Boyd grew up in Lancaster, Pennsylvania, and Altoona, Pennsylvania.[10] According to her website, she was born Danah Michele Mattas.[11] Boyd attended Manheim Township High School from 1992 to 1996. She used online discussions forums during high school. She called Lancaster a "religious and conservative" city. Having had online discussions on the topic, she began to identify as queer.[12] A few years later, her brother taught her how to use IRC and Usenet. She became a participant on Usenet and IRC in her junior year in high school, spending a lot of time browsing, creating content, and conversing with strangers.[13] Though active academically, boyd had a difficult time socially in high school. She credits "her survival to her mother, the Internet, and a classmate whose misogynistic comments inspired her to excel."[13]

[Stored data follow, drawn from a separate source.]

import Literature.Analysis.Convexity.AnisotropicIsoperimetricMollified
import Mathlib.Analysis.Calculus.BumpFunction.Convolution
import Mathlib.Analysis.Calculus.BumpFunction.InnerProduct
import HarnessLib

/-!
# The anisotropic isoperimetric (Wulff) inequality for the distributional `K`-perimeter

Topic `Literature/Analysis/Convexity`; last file of the series `AnisotropicIsoperimetric*.lean`.

**Theorem** (`anisotropic_isoperimetric_inequality`). Let `n ≥ 2`, `K ⊆ ℝⁿ` compact and convex
with `0 ∈ K`, and `G ⊆ ℝⁿ` measurable of finite volume. Then

  `n · vol(K)^{1/n} · vol(G)^{(n-1)/n} ≤ P_K(G) := sup {∫_G div η : η ∈ C¹_c(ℝⁿ; ℝⁿ), η(x) ∈ K}`.

`P_K(G)` is the distributional anisotropic perimeter with constraint body `K` (for smooth `G` it
is `∫_{∂G} h_K(ν_G)`, `h_K` the support function; for `K` the unit ball it is De Giorgi's
perimeter of `Literature/MathematicalPhysics/StatisticalMechanics/FccTexturedSet.lean`). The
inequality is the Wulff inequality `P_K(G) ≥ n |K|^{1/n} |G|^{(n-1)/n}` (equality for `G = K`;
Taylor 1978, Fonseca–Müller 1991 for sets of finite perimeter; Gardner 2002 §5 for the deduction
from Brunn–Minkowski). It is written out with the `iSup` (no definition introduced), in the exact
form of the crux `PolycrystalWulffBound` of the venture `Summits/Ventures/Crystal3D` (single grain).

Proof (this series): for bump kernels `ρ_k` concentrating at `0` and `u_k = ρ_k * χ_G`, part IV
gives `n vol(K)^{1/n} ∫_0^∞ (vol{u_k > t}^{1/n})^{n-1} dt ≤ P_K(G)`; by Lebesgue differentiation
`u_k → χ_G` a.e., so `vol(G) ≤ liminf_k vol{u_k > t}` for `t < 1`, and Fatou's lemma on
`t ∈ (0, 1)` concludes. No coarea formula, no structure theory of sets of finite perimeter and no
regularity of `G` is used.

## References
* J. E. Taylor, *Crystalline variational problems*, Bull. AMS 84 (1978) 568–588. [`Taylor1978`]
* I. Fonseca, S. Müller, *A uniqueness proof for the Wulff theorem*, Proc. Roy. Soc. Edinburgh
  119A (1991) 125–136. [`FonsecaMuller1991`]
* R. J. Gardner, *The Brunn–Minkowski inequality*, Bull. AMS 39 (2002), §5. [`Gardner2002`]
-/

noncomputable section

open Set Filter Function Metric
open _root_.MeasureTheory _root_.MeasureTheory.Measure ContinuousLinearMap
open scoped ENNReal NNReal Topology Convolution InnerProductSpace Pointwise

namespace Literature.Analysis.Convexity

open Literature.MathematicalPhysics.StatisticalMechanics (fieldDivergence)

variable {n : ℕ}

/-- If `u_k → χ_G` almost everywhere, then `vol G ≤ liminf_k vol{t < u_k}` for every `t < 1`
(Fatou for sets). [folklore] -/
private theorem volume_le_liminf_volume_superlevel {G : Set (EuclideanSpace ℝ (Fin n))}
    {u : ℕ → EuclideanSpace ℝ (Fin n) → ℝ}
    (hae : ∀ᵐ x, Tendsto (fun k => u k x) atTop (𝓝 (G.indicator (fun _ => (1 : ℝ)) x)))
    {t : ℝ} (ht : t < 1) :
    volume G ≤ liminf (fun k => volume {x | t < u k x}) atTop := by
  set A : ℕ → Set (EuclideanSpace ℝ (Fin n)) := fun N => ⋂ k, ⋂ (_ : N ≤ k), {x | t < u k x}
    with hA
  have hmono : Monotone A := by
    intro N N' hNN' x hx
    simp only [hA, mem_iInter, mem_setOf_eq] at hx ⊢
    exact fun k hk => hx k (hNN'.trans hk)
  -- `G ⊆ ⋃ A_N` up to a null set
  have hsub : volume G ≤ volume (⋃ N, A N) := by
    have hGsub : ∀ᵐ x, x ∈ G → x ∈ ⋃ N, A N := by
      filter_upwards [hae] with x hx hxG
      rw [Set.indicator_of_mem hxG] at hx
      have hev : ∀ᶠ k in atTop, t < u k x := hx.eventually (Ioi_mem_nhds ht)
      obtain ⟨N, hN⟩ := eventually_atTop.1 hev
      refine mem_iUnion.2 ⟨N, ?_⟩
      simp only [hA, mem_iInter, mem_setOf_eq]
      exact fun k hk => hN k hk
    calc volume G ≤ volume ((⋃ N, A N) ∪ {x | ¬ (x ∈ G → x ∈ ⋃ N, A N)}) :=
          measure_mono fun x hx => by
            by_cases h : x ∈ ⋃ N, A N
            · exact Or.inl h
            · exact Or.inr fun h' => h (h' hx)
      _ ≤ volume (⋃ N, A N) + volume {x | ¬ (x ∈ G → x ∈ ⋃ N, A N)} := measure_union_le _ _
      _ = volume (⋃ N, A N) := by rw [ae_iff.1 hGsub, add_zero]
  rw [hmono.measure_iUnion] at hsub
  rw [liminf_eq_iSup_iInf_of_nat]
  refine hsub.trans (iSup_mono fun N => le_iInf₂ fun k hk => measure_mono ?_)
  intro x hx
  simp only [hA, mem_iInter, mem_setOf_eq] at hx
  exact hx k hk

/-- **The anisotropic isoperimetric (Wulff) inequality**, distributional form, `n ≥ 2`: for
`K ⊆ ℝⁿ` compact convex with `0 ∈ K` and `G` measurable of finite volume,
`n · vol(K)^{1/n} · (vol(G)^{1/n})^{n-1} ≤ sup {∫_G div η : η ∈ C¹_c(ℝⁿ; ℝⁿ), η(x) ∈ K ∀x}`.
[cite: FonsecaMuller1991, Theorem 3.2 (Wulff's inequality)] -/
theorem anisotropic_isoperimetric_inequality (hn : 2 ≤ n) {K : Set (EuclideanSpace ℝ (Fin n))}
    (hK : IsCompact K) (hKc : Convex ℝ K) (h0K : (0 : EuclideanSpace ℝ (Fin n)) ∈ K)
    {G : Set (EuclideanSpace ℝ (Fin n))} (hG : MeasurableSet G) (hGfin : volume G < ⊤) :
    (n : ℝ≥0∞) * volume K ^ (n⁻¹ : ℝ) * (volume G ^ (n⁻¹ : ℝ)) ^ (n - 1) ≤
      ⨆ (φ : EuclideanSpace ℝ (Fin n) → EuclideanSpace ℝ (Fin n))
        (_ : ContDiff ℝ 1 φ ∧ HasCompactSupport φ ∧ ∀ x, φ x ∈ K),
        ENNReal.ofReal (∫ x in G, fieldDivergence φ x) := by
  set χ : EuclideanSpace ℝ (Fin n) → ℝ := G.indicator fun _ => (1 : ℝ) with hχ_def
  have hχi : Integrable χ volume :=
    (integrable_indicator_iff hG).2 (integrableOn_const hGfin.ne)
  set P := ⨆ (φ : EuclideanSpace ℝ (Fin n) → EuclideanSpace ℝ (Fin n))
        (_ : ContDiff ℝ 1 φ ∧ HasCompactSupport φ ∧ ∀ x, φ x ∈ K),
        ENNReal.ofReal (∫ x in G, fieldDivergence φ x) with hP
  set c : ℝ≥0∞ := (n : ℝ≥0∞) * volume K ^ (n⁻¹ : ℝ) with hc
  have hcfin : c ≠ ⊤ := ENNReal.mul_ne_top (ENNReal.natCast_ne_top n)
    (ENNReal.rpow_ne_top_of_nonneg (by positivity) hK.measure_lt_top.ne)
  -- bump functions at `0` with radii `rIn = 1/(k+2)`, `rOut = 2/(k+2)`
  have hbump : ∀ k : ℕ, ∃ b : ContDiffBump (0 : EuclideanSpace ℝ (Fin n)),
      b.rOut = 2 * ((k : ℝ) + 2)⁻¹ ∧ b.rOut = 2 * b.rIn := fun k =>
    ⟨⟨((k : ℝ) + 2)⁻¹, 2 * ((k : ℝ) + 2)⁻¹, by positivity, by
      have : (0 : ℝ) < ((k : ℝ) + 2)⁻¹ := by positivity
      linarith⟩, rfl, rfl⟩
  choose bumpSeq hbOut hbRatio using hbump
  -- the kernels and the mollified indicators
  set ρ : ℕ → EuclideanSpace ℝ (Fin n) → ℝ := fun k => (bumpSeq k).normed volume with hρ
  set u : ℕ → EuclideanSpace ℝ (Fin n) → ℝ := fun k => ρ k ⋆[lsmul ℝ ℝ, volume] χ with hu
  -- part IV for each kernel
  have hkey : ∀ k, c * ∫⁻ t in Ioi (0 : ℝ), (volume {x | t < u k x} ^ (n⁻¹ : ℝ)) ^ (n - 1) ≤ P :=
    fun k => lintegral_rpow_volume_superlevel_le hn hK hKc h0K (bumpSeq k).contDiff_normed
      (bumpSeq k).hasCompactSupport_normed ((bumpSeq k).normed_neg)
      ((bumpSeq k).nonneg_normed) (bumpSeq k).integral_normed hG hGfin
  -- a.e. convergence `u_k → χ_G` (Lebesgue differentiation)
  have hae : ∀ᵐ x, Tendsto (fun k => u k x) atTop (𝓝 (χ x)) := by
    have hφ : Tendsto (fun k => (bumpSeq k).rOut) atTop (𝓝 0) := by
      simp only [hbOut]
      have h1 : Tendsto (fun k : ℕ => ((k : ℝ) + 2)⁻¹) atTop (𝓝 0) := by
        have := tendsto_one_div_add_atTop_nhds_zero_nat (𝕜 := ℝ)
        have h2 : Tendsto (fun k : ℕ => 1 / ((↑(k + 1) : ℝ) + 1)) atTop (𝓝 0) :=
          this.comp (tendsto_add_atTop_nat 1)
        refine h2.congr fun k => ?_
        push_cast; ring
      have := h1.const_mul 2
      rw [mul_zero] at this
      exact this
    have h'φ : ∀ᶠ k in atTop, (bumpSeq k).rOut ≤ 2 * (bumpSeq k).rIn :=
      Eventually.of_forall fun k => (hbRatio k).le
    exact ContDiffBump.ae_convolution_tendsto_right_of_locallyIntegrable hφ h'φ
      hχi.locallyIntegrable
  -- measurability in `t`
  have hVm : ∀ k, Measurable fun t : ℝ => volume {x | t < u k x} := fun k =>
    Antitone.measurable fun s t hst => measure_mono fun x (hx : t < u k x) => lt_of_le_of_lt hst hx
  -- the integrand as a monotone continuous function of the volume
  set g : ℝ≥0∞ → ℝ≥0∞ := fun v => c * (v ^ (n⁻¹ : ℝ)) ^ (n - 1) with hg
  have hgm : Monotone g := fun v w hvw => by
    simp only [hg]; gcongr
  have hgc : Continuous g :=
    (ENNReal.continuous_const_mul hcfin).comp
      ((ENNReal.continuous_pow (n - 1)).comp ENNReal.continuous_rpow_const)
  -- Fatou on `t ∈ (0, 1)`
  have hFatou : ∫⁻ t in Ioo (0 : ℝ) 1, liminf (fun k => g (volume {x | t < u k x})) atTop ≤
      liminf (fun k => ∫⁻ t in Ioo (0 : ℝ) 1, g (volume {x | t < u k x})) atTop :=
    lintegral_liminf_le' fun k => (hgc.measurable.comp (hVm k)).aemeasurable
  calc c * (volume G ^ (n⁻¹ : ℝ)) ^ (n - 1)
      = ∫⁻ t in Ioo (0 : ℝ) 1, g (volume G) := by
        rw [setLIntegral_const, Real.volume_Ioo, sub_zero, ENNReal.ofReal_one, mul_one]
    _ ≤ ∫⁻ t in Ioo (0 : ℝ) 1, liminf (fun k => g (volume {x | t < u k x})) atTop := by
        refine setLIntegral_mono_ae ?_ ?_
        · exact (Measurable.liminf fun k => hgc.measurable.comp (hVm k)).aemeasurable
        · refine Eventually.of_forall fun t ht => ?_
          rw [show (fun k => g (volume {x | t < u k x})) = g ∘ fun k => volume {x | t < u k x}
            from rfl, ← hgm.map_liminf_of_continuousAt _ hgc.continuousAt]
          exact hgm (volume_le_liminf_volume_superlevel hae ht.2)
    _ ≤ liminf (fun k => ∫⁻ t in Ioo (0 : ℝ) 1, g (volume {x | t < u k x})) atTop := hFatou
    _ ≤ P := by
        refine liminf_le_of_frequently_le (Eventually.of_forall fun k => ?_).frequently
        refine le_trans ?_ (hkey k)
        rw [hg]
        simp only []
        rw [lintegral_const_mul' _ _ hcfin]
        exact mul_le_mul_right (lintegral_mono_set Ioo_subset_Ioi_self) _

/-- **The anisotropic isoperimetric (Wulff) inequality**, exponent form:
`n · vol(K)^{1/n} · vol(G)^{(n-1)/n} ≤ P_K(G)` for `K` compact convex with `0 ∈ K`, `G` measurable of
finite volume, `n ≥ 2`. [cite: FonsecaMuller1991, Theorem 3.2 (Wulff's inequality)] -/
theorem anisotropic_isoperimetric_inequality' (hn : 2 ≤ n) {K : Set (EuclideanSpace ℝ (Fin n))}
    (hK : IsCompact K) (hKc : Convex ℝ K) (h0K : (0 : EuclideanSpace ℝ (Fin n)) ∈ K)
    {G : Set (EuclideanSpace ℝ (Fin n))} (hG : MeasurableSet G) (hGfin : volume G < ⊤) :
    (n : ℝ≥0∞) * volume K ^ (n⁻¹ : ℝ) * volume G ^ (((n : ℝ) - 1) / n) ≤
      ⨆ (φ : EuclideanSpace ℝ (Fin n) → EuclideanSpace ℝ (Fin n))
        (_ : ContDiff ℝ 1 φ ∧ HasCompactSupport φ ∧ ∀ x, φ x ∈ K),
        ENNReal.ofReal (∫ x in G, fieldDivergence φ x) := by
  have hn1 : 1 ≤ n := by omega
  have h := anisotropic_isoperimetric_inequality hn hK hKc h0K hG hGfin
  have hexp : (volume G ^ (n⁻¹ : ℝ)) ^ (n - 1) = volume G ^ (((n : ℝ) - 1) / n) := by
    rw [← ENNReal.rpow_natCast, ← ENNReal.rpow_mul, Nat.cast_sub hn1, Nat.cast_one,
      inv_mul_eq_div]
  rwa [hexp] at h


/-! ### The isotropic case: the isoperimetric inequality for De Giorgi's perimeter -/

/-- **The isoperimetric inequality for sets of finite volume in `ℝⁿ`** (`n ≥ 2`), sharp constant:
`n · vol(B̄(0,1))^{1/n} · vol(G)^{(n-1)/n} ≤ Per(G)` for every measurable `G` of finite volume, where
`Per` is De Giorgi's distributional perimeter
(`Literature.MathematicalPhysics.StatisticalMechanics.perimeter`: test fields `φ ∈ C¹_c` with
`‖φ‖ ≤ 1`, i.e. `φ(x) ∈ B̄(0,1)`) — the case `K = B̄(0,1)` of the Wulff inequality.
[cite: Federer1969, §4.5.9 (31)] -/
theorem isoperimetric_inequality_perimeter (hn : 2 ≤ n) {G : Set (EuclideanSpace ℝ (Fin n))}
    (hG : MeasurableSet G) (hGfin : volume G < ⊤) :
    (n : ℝ≥0∞) * volume (closedBall (0 : EuclideanSpace ℝ (Fin n)) 1) ^ (n⁻¹ : ℝ) *
        (volume G ^ (n⁻¹ : ℝ)) ^ (n - 1) ≤
      Literature.MathematicalPhysics.StatisticalMechanics.perimeter G := by
  have h := anisotropic_isoperimetric_inequality hn (isCompact_closedBall (0 : EuclideanSpace ℝ
    (Fin n)) 1) (convex_closedBall 0 1) (mem_closedBall_self zero_le_one) hG hGfin
  refine h.trans (iSup₂_le fun φ hφ => ?_)
  refine Literature.MathematicalPhysics.StatisticalMechanics.le_perimeter ⟨hφ.1, hφ.2.1, fun x => ?_⟩
  simpa using hφ.2.2 x
end Literature.Analysis.Convexity

end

danah boyd in 2005, a speaker at Digital Identity conference in Chicago

Boyd studied computer science at Brown University, where she worked with Andries van Dam and wrote an undergraduate thesis about how visual depth cues in a virtual 3D environment affect depth perception.[14] Once she reached college, she chose to take her maternal grandfather's name, Boyd, as her own last name. She decided to spell her name in lowercase so as "to reflect my mother's original balancing and to satisfy my own political irritation at the importance of capitalization."[10][11]

She pursued her master's degree in social media with Judith Donath at the MIT Media Lab's Sociable Media Group. She worked for the New York-based activist organization V-Day, first as a volunteer (starting in 2004) and then as paid staff (2007–2009). She eventually moved to San Francisco, where she met the individuals involved in creating the new Friendster service. She documented what she was observing via her blog, and this grew into a career.[15]

In 2008, boyd earned a Ph.D. at the University of California, Berkeley, School of Information,[16] advised by Peter Lyman (1940–2007) and Mizuko Ito. Her dissertation, Taken Out of Context: American Teen Sociality in Networked Publics, focused on the use of large social networking sites such as Facebook and MySpace by U.S. teenagers,[17] and was blogged on Boing Boing.[18][19]

Career

[edit]
Visualization from one of boyd's lectures by Willow Brugh

While in graduate school, she was involved with a three-year ethnographic project funded by the MacArthur Foundation and led by Mimi Ito; the project examined youths' use of technologies through interviews, focus groups, observations, and document analysis.[20][21] Her publications included an article in the MacArthur Foundation Series on Digital Learning, Identity Volume called "Why Youth (Heart) Social Network Sites: The Role of Networked Publics in Teenage Social Life."[22] The article focuses on social networks' implications for youth identity. The project culminated with a co-authored book "Hanging Out, Messing Around, and Geeking Out: Kids Living and Learning with New Media."[23]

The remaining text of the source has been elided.